Testing accuracy 0.9273840769903762


In [10]:
svc_linear_tfidf = svm.SVC(kernel='linear', C=1).fit(X_train_tfidf, y_train_tfidf)
y_pred_tfidf = svc_linear_tfidf.predict(X_test_tfidf)
print('Testing accuracy %s' % accuracy_score(y_test_tfidf, y_pred_tfidf))

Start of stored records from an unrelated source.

/-- **Composition of algebraic correspondences between smooth projective surfaces from the Künneth
input and the multiplicativity of algebraic classes**: the hypothesis `hC` (= (C), `CompCorr`) of the
crux reductions `hodgeSimilitudeAlgebraic_of_prime_anchors`, `similitudeAlgebraic_of_anchor`, … —
for algebraic `γ ∈ N² H⁴((A ⊗ B)(ℂ))`, `γ₁ ∈ N² H⁴((B ⊗ C)(ℂ))` an algebraic `γ₂` on `A ⊗ C` with
`[γ₂]_* = [γ]_* ∘ [γ₁]_*` on `H²(C(ℂ); ℂ)` — follows from `KunnethBC` and `CupAlg`: base change by
`baseChange_of_kunneth`, then Fulton's composition rule and Buskin's Lemma 6.3 on the coniveau
carriers (the tree's `corr_comp_of_baseChange`, `corrCompClass_mem_algebraicClasses`), with
`γ₂ = c • p₁₃_*(p₁₂^* γ ∪ p₂₃^* γ₁)`. [cite: Fulton1998, §16.1 Prop. 16.1.1 and Def. 16.1.2]
[cite: Buskin2019, Lemma 6.3] [cite: VoisinHodgeII2003, §9.2.4 Prop. 9.20] -/
theorem compCorr_of_kunneth (hK : KunnethBC) (hCUP : CupAlg) : CompCorr := by
  intro μ hμ A B C hA hB hC γ hγ γ₁ hγ₁
  obtain ⟨pC, hK1, hK2⟩ := hK μ hμ A B C hA hB hC
  obtain ⟨c, hc⟩ := baseChange_of_kunneth μ hμ hA hB hC pC hK1 hK2
  refine ⟨c • complexGysin μ
      (IsSmoothProjective.tensor_holds hA (IsSmoothProjective.tensor_holds hB hC))
      (IsSmoothProjective.tensor_holds hA hC) (A ◁ snd B C)
      (rfl : 2 * (2 + 2) + 2 * (2 + 2) = 2 * 2 + 2 * (2 + (2 + 2)))
      (cupProduct ((Nat.mul_add 2 2 2).symm : 2 * 2 + 2 * 2 = 2 * (2 + 2))
        (complexBetti.map (A ◁ fst B C) (2 * 2) γ) (complexBetti.map (snd A (B ⊗ C)) (2 * 2) γ₁)),
    Submodule.smul_mem _ c
      (corrCompClass_mem_algebraicClasses hμ hA hB hC (e := 2) (e' := 2) (e'' := 2) rfl
        (hCUP A B C hA hB hC) hγ hγ₁),
    fun y => ?_⟩
  exact corr_comp_of_baseChange hμ hA hB hC (e := 2) (j := 2 * 2) (k := 2 * 2) (d := 2 * (2 + 2))
    (a := 2 * 1) (a₁ := 2 * 1) (a₂ := 2 * 1) rfl rfl rfl ((Nat.mul_add 2 2 2).symm) γ γ₁ c hc y

end Summit.HodgeConjecture.HodgeConjecture.Theorems.NikulinTwinTransport

end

Testing accuracy 0.9052930883639545


# Radial SVC

In [11]:
def svc_param_selection_radial(X, y, nfolds):
    Cs = [0.001, 0.01, 0.1, 1, 10]
    gammas = [0.001, 0.01, 0.1, 1]
    param_grid = {'C': Cs, 'gamma' : gammas}
    grid_search = GridSearchCV(svm.SVC(kernel='rbf'), param_grid, cv=nfolds)
    grid_search.fit(X, y)
    grid_search.best_params_
    return grid_search.best_params_

In [None]:
best_param_bow_radial = svc_param_selection_radial(X_train_bow, y_train_bow, 10)
best_param_tfidf_radial = svc_param_selection_radial(X_train_tfidf, y_train_tfidf, 10)

In [8]:
svc_radial_bow = svm.SVC(kernel='rbf', C=1,gamma=0.1).fit(X_train_bow, y_train_bow)
y_pred_bow = svc_radial_bow.predict(X_test_bow)
print('Testing accuracy %s' % accuracy_score(y_test_bow, y_pred_bow))

Testing accuracy 0.9278215223097113


In [9]:
svc_radial_tfidf = svm.SVC(kernel='rbf', C=1,gamma=0.1).fit(X_train_tfidf, y_train_tfidf)
y_pred_tfidf = svc_radial_tfidf.predict(X_test_tfidf)
print('Testing accuracy %s' % accuracy_score(y_test_tfidf, y_pred_tfidf))

Testing accuracy 0.9052930883639545